Multiprocessor performance

Forums

I'm playing around with the v8 release of frealign. I have been bench-marking the various versions ("vanilla," fftw, mp, mpfftw) using the test data set you include (pdh). Perhaps I'm doing something wrong, but for the search example, I see absolutely no difference when I try to add more processors to the mp and mpfftw versions. I know that the program thinks it has access to more processors since I get things like

Parallel processing: NCPUS = 4

as output. But I never see more than a single processor being used, the time to run through the data set remains the same even though I have requested 1, 2 or 4 processors, etc.
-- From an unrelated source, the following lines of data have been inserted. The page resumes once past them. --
/-! ### Square-integral bounds of the limit -/

omit [DecidableEq ι] in
/-- The free evolution is bounded by the datum: `‖e^{-c‖ξ‖²t} a(ξ)‖ ≤ ‖a(ξ)‖` for `t ≥ 0`. [folklore] -/
theorem enorm_heat_smul_le (hc : 0 ≤ c) {t : ℝ} (ht : 0 ≤ t) (ξ : EuclideanSpace ℝ ι) :
    ‖heat c ξ t • a ξ‖ₑ ≤ ‖a ξ‖ₑ := by
  rw [enorm_smul, Real.enorm_eq_ofReal (heat_nonneg c ξ t)]
  calc ENNReal.ofReal (heat c ξ t) * ‖a ξ‖ₑ ≤ 1 * ‖a ξ‖ₑ := by
        gcongr
        rw [← ENNReal.ofReal_one]
        exact ENNReal.ofReal_le_ofReal (heat_le_one hc ht ξ)
    _ = ‖a ξ‖ₑ := one_mul _

/-- The `L²`-type pointwise majorant `P = |a| + T^{1/4} κ₂ ‖ξ‖ w (M ⋆ M)` of all `v(t)`,
`t ∈ [0, T]`. [folklore] -/
def sqMajorant (c T : ℝ) (a : EuclideanSpace ℝ ι → ι → ℂ) (ξ : EuclideanSpace ℝ ι) : ℝ≥0∞ :=
  ‖a ξ‖ₑ + ENNReal.ofReal (T ^ (1 / 4 : ℝ)) *
    (kappa₂ ι c * (‖ξ‖ₑ * weight ξ) * lconv (fkEnv c T a) (fkEnv c T a) ξ)

/-- The `𝓕Ḣ^{1/2}`-type pointwise majorant `P' = |a| + κ₁ (M ⋆ M)` of all `v(t)`, `t ∈ [0, T]`. [folklore] -/
def hsMajorant (c T : ℝ) (a : EuclideanSpace ℝ ι → ι → ℂ) (ξ : EuclideanSpace ℝ ι) : ℝ≥0∞ :=
  ‖a ξ‖ₑ + kappa₁ ι c * lconv (fkEnv c T a) (fkEnv c T a) ξ

omit [DecidableEq ι] in
/-- `P` is measurable. [folklore] -/
theorem measurable_sqMajorant (ha : Measurable a) (c T : ℝ) : Measurable (sqMajorant c T a) := by
  have hM := measurable_fkEnv ha c T
  exact ha.enorm.add (measurable_const.mul ((measurable_const.mul
    (measurable_id.enorm.mul measurable_weight)).mul (measurable_lconv hM hM)))

omit [DecidableEq ι] in
/-- `P'` is measurable. [folklore] -/
theorem measurable_hsMajorant (ha : Measurable a) (c T : ℝ) : Measurable (hsMajorant c T a) := by
  have hM := measurable_fkEnv ha c T
  exact ha.enorm.add (measurable_const.mul (measurable_lconv hM hM))

/-- `‖v(t, ξ)‖ ≤ P(ξ)` for a.e. `ξ`, every `t ∈ [0, T]`. [cite: Lemarierieusset2023, §8.8 (PDF p. 209)] -/
theorem FKHyp.enorm_fkLimit_le_sqMajorant (h : FKHyp c T a) {t : ℝ} (ht : t ∈ Icc 0 T) :
    ∀ᵐ ξ ∂(volume : Measure (EuclideanSpace ℝ ι)), ‖fkLimit c a t ξ‖ₑ ≤ sqMajorant c T a ξ := by
  rcases ht.1.eq_or_lt with rfl | ht0
  · exact ae_of_all _ fun ξ => by rw [fkLimit_zero]; exact le_self_add
  filter_upwards [h.ae_mem_goodSet] with ξ hξ
  calc ‖fkLimit c a t ξ‖ₑ = ‖heat c ξ t • a ξ + (fkLimit c a t ξ - heat c ξ t • a ξ)‖ₑ := by
        rw [add_sub_cancel]
    _ ≤ ‖heat c ξ t • a ξ‖ₑ + ‖fkLimit c a t ξ - heat c ξ t • a ξ‖ₑ := enorm_add_le _ _
    _ ≤ sqMajorant c T a ξ :=
        add_le_add (enorm_heat_smul_le h.c_pos.le ht.1 ξ) (h.enorm_fkLimit_sub_free_le' hξ ⟨ht0, ht.2⟩)

/-- `‖v(t, ξ)‖ ≤ P'(ξ)` for a.e. `ξ`, every `t ∈ [0, T]`. [cite: Lemarierieusset2023, §8.8 (PDF p. 209)] -/
theorem FKHyp.enorm_fkLimit_le_hsMajorant (h : FKHyp c T a) {t : ℝ} (ht : t ∈ Icc 0 T) :
    ∀ᵐ ξ ∂(volume : Measure (EuclideanSpace ℝ ι)), ‖fkLimit c a t ξ‖ₑ ≤ hsMajorant c T a ξ := by
  rcases ht.1.eq_or_lt with rfl | ht0
  · exact ae_of_all _ fun ξ => by rw [fkLimit_zero]; exact le_self_add
  filter_upwards [h.ae_mem_goodSet] with ξ hξ
  calc ‖fkLimit c a t ξ‖ₑ = ‖heat c ξ t • a ξ + (fkLimit c a t ξ - heat c ξ t • a ξ)‖ₑ := by
        rw [add_sub_cancel]
    _ ≤ ‖heat c ξ t • a ξ‖ₑ + ‖fkLimit c a t ξ - heat c ξ t • a ξ‖ₑ := enorm_add_le _ _
    _ ≤ hsMajorant c T a ξ :=
        add_le_add (enorm_heat_smul_le h.c_pos.le ht.1 ξ) (h.enorm_fkLimit_sub_free_le hξ ⟨ht0, ht.2⟩)

omit [DecidableEq ι] in
/-- `∫⁻ P² < ∞` (`a ∈ L²` and the product law `‖w (M ⋆ M)‖_F < ∞`). [folklore] -/
theorem FKHyp.lintegral_sqMajorant_sq_lt_top (h : FKHyp c T a) :
    ∫⁻ ξ, sqMajorant c T a ξ ^ 2 < ∞ := by
  have hM := measurable_fkEnv h.measurable c T
  set Y : EuclideanSpace ℝ ι → ℝ≥0∞ := fun ξ => ENNReal.ofReal (T ^ (1 / 4 : ℝ)) *
    (kappa₂ ι c * (‖ξ‖ₑ * weight ξ) * lconv (fkEnv c T a) (fkEnv c T a) ξ) with hY
  have hYeq : ∀ ξ, Y ξ ^ 2 = (ENNReal.ofReal (T ^ (1 / 4 : ℝ)) * kappa₂ ι c) ^ 2 *
      (‖ξ‖ₑ ^ 2 * (weight ξ * lconv (fkEnv c T a) (fkEnv c T a) ξ) ^ 2) := fun ξ => by
    rw [hY]; ring
  have hYint : ∫⁻ ξ, Y ξ ^ 2 < ∞ := by
    simp_rw [hYeq]
    rw [lintegral_const_mul' _ _ (ENNReal.pow_ne_top (ENNReal.mul_ne_top ENNReal.ofReal_ne_top
      (kappa₂_ne_top c))), ← fnorm_sq]
    exact ENNReal.mul_lt_top (ENNReal.pow_lt_top (ENNReal.mul_lt_top ENNReal.ofReal_lt_top
      (kappa₂_ne_top c).lt_top)) (ENNReal.pow_lt_top h.fnorm_weight_mul_lconv_lt_top)
  have hpt : ∀ ξ, sqMajorant c T a ξ ^ 2 ≤ 2 * ‖a ξ‖ₑ ^ 2 + 2 * Y ξ ^ 2 := fun ξ => by
    rw [show sqMajorant c T a ξ = ‖a ξ‖ₑ + Y ξ from rfl, ← mul_add]
    exact ennreal_add_sq_le_two_mul _ _
  have hm1 : Measurable fun ξ : EuclideanSpace ℝ ι => 2 * ‖a ξ‖ₑ ^ 2 :=
    (h.measurable.enorm.pow_const _).const_mul _
  calc ∫⁻ ξ, sqMajorant c T a ξ ^ 2 ≤ ∫⁻ ξ, (2 * ‖a ξ‖ₑ ^ 2 + 2 * Y ξ ^ 2) := lintegral_mono hpt
    _ = (∫⁻ ξ, 2 * ‖a ξ‖ₑ ^ 2) + ∫⁻ ξ, 2 * Y ξ ^ 2 := lintegral_add_left hm1 _
    _ < ∞ := by
        refine ENNReal.add_lt_top.2 ⟨?_, ?_⟩
        · rw [lintegral_const_mul' _ _ ENNReal.ofNat_ne_top]
          exact ENNReal.mul_lt_top ENNReal.ofNat_lt_top h.sq_lt_top
        · rw [lintegral_const_mul' _ _ ENNReal.ofNat_ne_top]
          exact ENNReal.mul_lt_top ENNReal.ofNat_lt_top hYint

omit [DecidableEq ι] in
/-- `∫⁻ ‖ξ‖ P'² < ∞` (`a ∈ L²(|ξ| dξ)` and the product law `∫⁻ ‖ξ‖ (M ⋆ M)² < ∞`). [folklore] -/
theorem FKHyp.lintegral_enorm_mul_hsMajorant_sq_lt_top (h : FKHyp c T a) :
    ∫⁻ ξ, ‖ξ‖ₑ * hsMajorant c T a ξ ^ 2 < ∞ := by
  have hM := measurable_fkEnv h.measurable c T
  set L := lconv (fkEnv c T a) (fkEnv c T a) with hL
  have hpt : ∀ ξ, ‖ξ‖ₑ * hsMajorant c T a ξ ^ 2 ≤
      2 * (‖ξ‖ₑ * ‖a ξ‖ₑ ^ 2) + 2 * kappa₁ ι c ^ 2 * (‖ξ‖ₑ * L ξ ^ 2) := fun ξ => by
    rw [show hsMajorant c T a ξ = ‖a ξ‖ₑ + kappa₁ ι c * L ξ from rfl]
    calc ‖ξ‖ₑ * (‖a ξ‖ₑ + kappa₁ ι c * L ξ) ^ 2
        ≤ ‖ξ‖ₑ * (2 * (‖a ξ‖ₑ ^ 2 + (kappa₁ ι c * L ξ) ^ 2)) :=
          mul_le_mul' le_rfl (ennreal_add_sq_le_two_mul _ _)
      _ = 2 * (‖ξ‖ₑ * ‖a ξ‖ₑ ^ 2) + 2 * kappa₁ ι c ^ 2 * (‖ξ‖ₑ * L ξ ^ 2) := by ring
  have hm1 : Measurable fun ξ : EuclideanSpace ℝ ι => 2 * (‖ξ‖ₑ * ‖a ξ‖ₑ ^ 2) :=
    (measurable_id.enorm.mul (h.measurable.enorm.pow_const _)).const_mul _
  calc ∫⁻ ξ, ‖ξ‖ₑ * hsMajorant c T a ξ ^ 2
      ≤ ∫⁻ ξ, (2 * (‖ξ‖ₑ * ‖a ξ‖ₑ ^ 2) + 2 * kappa₁ ι c ^ 2 * (‖ξ‖ₑ * L ξ ^ 2)) := lintegral_mono hpt
    _ = (∫⁻ ξ, 2 * (‖ξ‖ₑ * ‖a ξ‖ₑ ^ 2)) + ∫⁻ ξ, 2 * kappa₁ ι c ^ 2 * (‖ξ‖ₑ * L ξ ^ 2) :=
        lintegral_add_left hm1 _
    _ < ∞ := by
        refine ENNReal.add_lt_top.2 ⟨?_, ?_⟩
        · rw [lintegral_const_mul' _ _ ENNReal.ofNat_ne_top]
          exact ENNReal.mul_lt_top ENNReal.ofNat_lt_top h.weighted_lt_top
        · rw [lintegral_const_mul' _ _ (ENNReal.mul_ne_top ENNReal.ofNat_ne_top
            (ENNReal.pow_ne_top (kappa₁_ne_top c)))]
          exact ENNReal.mul_lt_top (ENNReal.mul_lt_top ENNReal.ofNat_lt_top
            (ENNReal.pow_lt_top (kappa₁_ne_top c).lt_top)) h.lintegral_enorm_mul_lconv_sq_lt_top

/-- **The uniform `L²` bound**: `∫⁻ ‖v(t)‖² ≤ ∫⁻ P² < ∞` for `t ∈ [0, T]`. [cite: Lemarierieusset2023, Thm. 7.4 (A) (PDF p. 151)] -/
theorem FKHyp.lintegral_sq_le (h : FKHyp c T a) {t : ℝ} (ht : t ∈ Icc 0 T) :
    ∫⁻ ξ, ‖fkLimit c a t ξ‖ₑ ^ 2 ≤ ∫⁻ ξ, sqMajorant c T a ξ ^ 2 :=
  lintegral_mono_ae ((h.enorm_fkLimit_le_sqMajorant ht).mono fun ξ hξ => by gcongr)

/-- **The uniform `𝓕Ḣ^{1/2}` bound**: `∫⁻ ‖ξ‖ ‖v(t)‖² ≤ ∫⁻ ‖ξ‖ P'² < ∞` for `t ∈ [0, T]`. [cite: Lemarierieusset2023, §8.8 (PDF p. 210)] -/
theorem FKHyp.lintegral_weighted_le (h : FKHyp c T a) {t : ℝ} (ht : t ∈ Icc 0 T) :
    ∫⁻ ξ, ‖ξ‖ₑ * ‖fkLimit c a t ξ‖ₑ ^ 2 ≤ ∫⁻ ξ, ‖ξ‖ₑ * hsMajorant c T a ξ ^ 2 :=
  lintegral_mono_ae ((h.enorm_fkLimit_le_hsMajorant ht).mono fun ξ hξ => by gcongr)

/-- **The Fujita–Kato bound** `∫⁻ ‖ξ‖² ‖v(t)‖² ≤ ‖M‖_F² t^{-1/2}` for `0 < t ≤ T`
(`t^{1/4} u ∈ L^∞ Ḣ¹`, Lemarié-Rieusset 2023, §8.8, PDF p. 210). [cite: Lemarierieusset2023, §8.8 (PDF p. 210)] -/
theorem FKHyp.lintegral_fujitaKato_le (h : FKHyp c T a) {t : ℝ} (ht : t ∈ Ioc 0 T) :
    ∫⁻ ξ, ‖ξ‖ₑ ^ 2 * ‖fkLimit c a t ξ‖ₑ ^ 2 ≤
      fnorm (fkEnv c T a) ^ 2 * ENNReal.ofReal (t ^ (-(1 / 2 : ℝ))) := by
  calc ∫⁻ ξ, ‖ξ‖ₑ ^ 2 * ‖fkLimit c a t ξ‖ₑ ^ 2
      ≤ ∫⁻ ξ, ENNReal.ofReal (t ^ (-(1 / 4 : ℝ))) ^ 2 * (‖ξ‖ₑ ^ 2 * fkEnv c T a ξ ^ 2) := by
        refine lintegral_mono_ae ((h.enorm_fkLimit_le_ae t ht).mono fun ξ hξ => ?_)
        calc ‖ξ‖ₑ ^ 2 * ‖fkLimit c a t ξ‖ₑ ^ 2
            ≤ ‖ξ‖ₑ ^ 2 * (ENNReal.ofReal (t ^ (-(1 / 4 : ℝ))) * fkEnv c T a ξ) ^ 2 := by gcongr
          _ = _ := by ring
    _ = fnorm (fkEnv c T a) ^ 2 * ENNReal.ofReal (t ^ (-(1 / 2 : ℝ))) := by
        rw [lintegral_const_mul' _ _ (ENNReal.pow_ne_top ENNReal.ofReal_ne_top), ← fnorm_sq,
          ofReal_rpow_sq ht.1, mul_comm]
        norm_num

/-! ### Continuity in time -/

omit [DecidableEq ι] in
/-- Continuity in `t` of the truncated Duhamel integrand `t ↦ 1_{(0,t]}(s) e^{-c‖ξ‖²(t-s)} N(s)` at
every `t₀ ≠ s` (the indicator is locally constant there). [folklore] -/
theorem continuousAt_indicator_heat_smul {X : Type*} [TopologicalSpace X] [AddCommMonoid X]
    [Module ℝ X] [ContinuousSMul ℝ X] (c : ℝ) (ξ : EuclideanSpace ℝ ι) (N : ℝ → X) {s t₀ : ℝ} (hst : s ≠ t₀) :
    ContinuousAt (fun t => (Ioc 0 t).indicator (fun s => heat c ξ (t - s) • N s) s) t₀ := by
  have hh : Continuous fun t : ℝ => heat c ξ (t - s) := by
    unfold heat
    fun_prop
  have hφ : Continuous fun t : ℝ => heat c ξ (t - s) • N s := hh.smul continuous_const
  rcases lt_or_gt_of_ne hst with h | h
  · -- `s < t₀`: near `t₀` the condition `s ≤ t` holds and the indicator is `1_{0 < s}`
    have hev : (fun t => (Ioc 0 t).indicator (fun s => heat c ξ (t - s) • N s) s) =ᶠ[𝓝 t₀]
        fun t => if 0 < s then heat c ξ (t - s) • N s else 0 := by
      filter_upwards [Ioi_mem_nhds h] with t ht
      by_cases hs : 0 < s
      · rw [indicator_of_mem (show s ∈ Ioc 0 t from ⟨hs, le_of_lt ht⟩), if_pos hs]
      · rw [indicator_of_notMem (fun h' : s ∈ Ioc 0 t => hs h'.1), if_neg hs]
    refine ContinuousAt.congr_of_eventuallyEq ?_ hev
    by_cases hs : 0 < s
    · simp only [if_pos hs]; exact hφ.continuousAt
    · simp only [if_neg hs]; exact continuousAt_const
  · -- `t₀ < s`: near `t₀` the indicator vanishes
    have hev : (fun t => (Ioc 0 t).indicator (fun s => heat c ξ (t - s) • N s) s) =ᶠ[𝓝 t₀]
        fun _ => 0 := by
      filter_upwards [Iio_mem_nhds h] with t ht
      exact indicator_of_notMem (fun h' : s ∈ Ioc 0 t => not_lt.2 h'.2 ht) _
    exact ContinuousAt.congr_of_eventuallyEq continuousAt_const hev

omit [Fintype ι] [DecidableEq ι] in
/-- Almost every `s` differs from a given `t₀` (Lebesgue measure has no atoms). [folklore] -/
theorem ae_ne_restrict (t₀ : ℝ) (S : Set ℝ) : ∀ᵐ s ∂(volume.restrict S), s ≠ t₀ :=
  ae_restrict_of_ae (by simp [ae_iff])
So it looks to me like nothing is changing even when I request additional processors. Should I expect to see a difference for the search example?

The multiprocessor version of Frealign affects mainly the reconstruction algorithm, not the search or refinement. To parallelize search or refinement, it is far more efficient to split up the job into smaller jobs that each deal with a portion of the data set (see multiprocessor examples in the distribution archive).

In reply to by niko

I run out of memory (32 gb) when I submit jobs to more than 3 cores on each node. That leaves 5 cores idle with this scheme.
Would a parallelised version of the search and refinement be able to circumvent that problem? Or is it an unsolvable problem?

In reply to by adesgeorges

You should not run out of memory with 32 GB. You mentioned that your particle dimension is 350 pixels. If you set FSTAT = F and IBLOW = 1, this means one job requires 1.3 GB. It sounds like you are using IBLOW = 4, which will increase the memory requirements for one job to 11 GB.

If you parallelize your job for the refinement of parameters, you should also set the first number (RELMAG) on the final CARD 6 to -100. This will skip the calculation of a 3D structure which you will not need when you just refine particle parameters (you run another Frealign job with MODE = 0 for the 3D reconstruction). Please read the 2007 paper on Frealign for more details.

Hi: I am not using qsub to submit mreconstruct.com, I use an alternative one for the submission, which does not have control on the number of cores. Is there a way to specify the number of cores some where else? It seems that freealign reads in NCPUS and copies it into OMP_NUM_THREADS. How/where can I specify NCPUS? Thanks!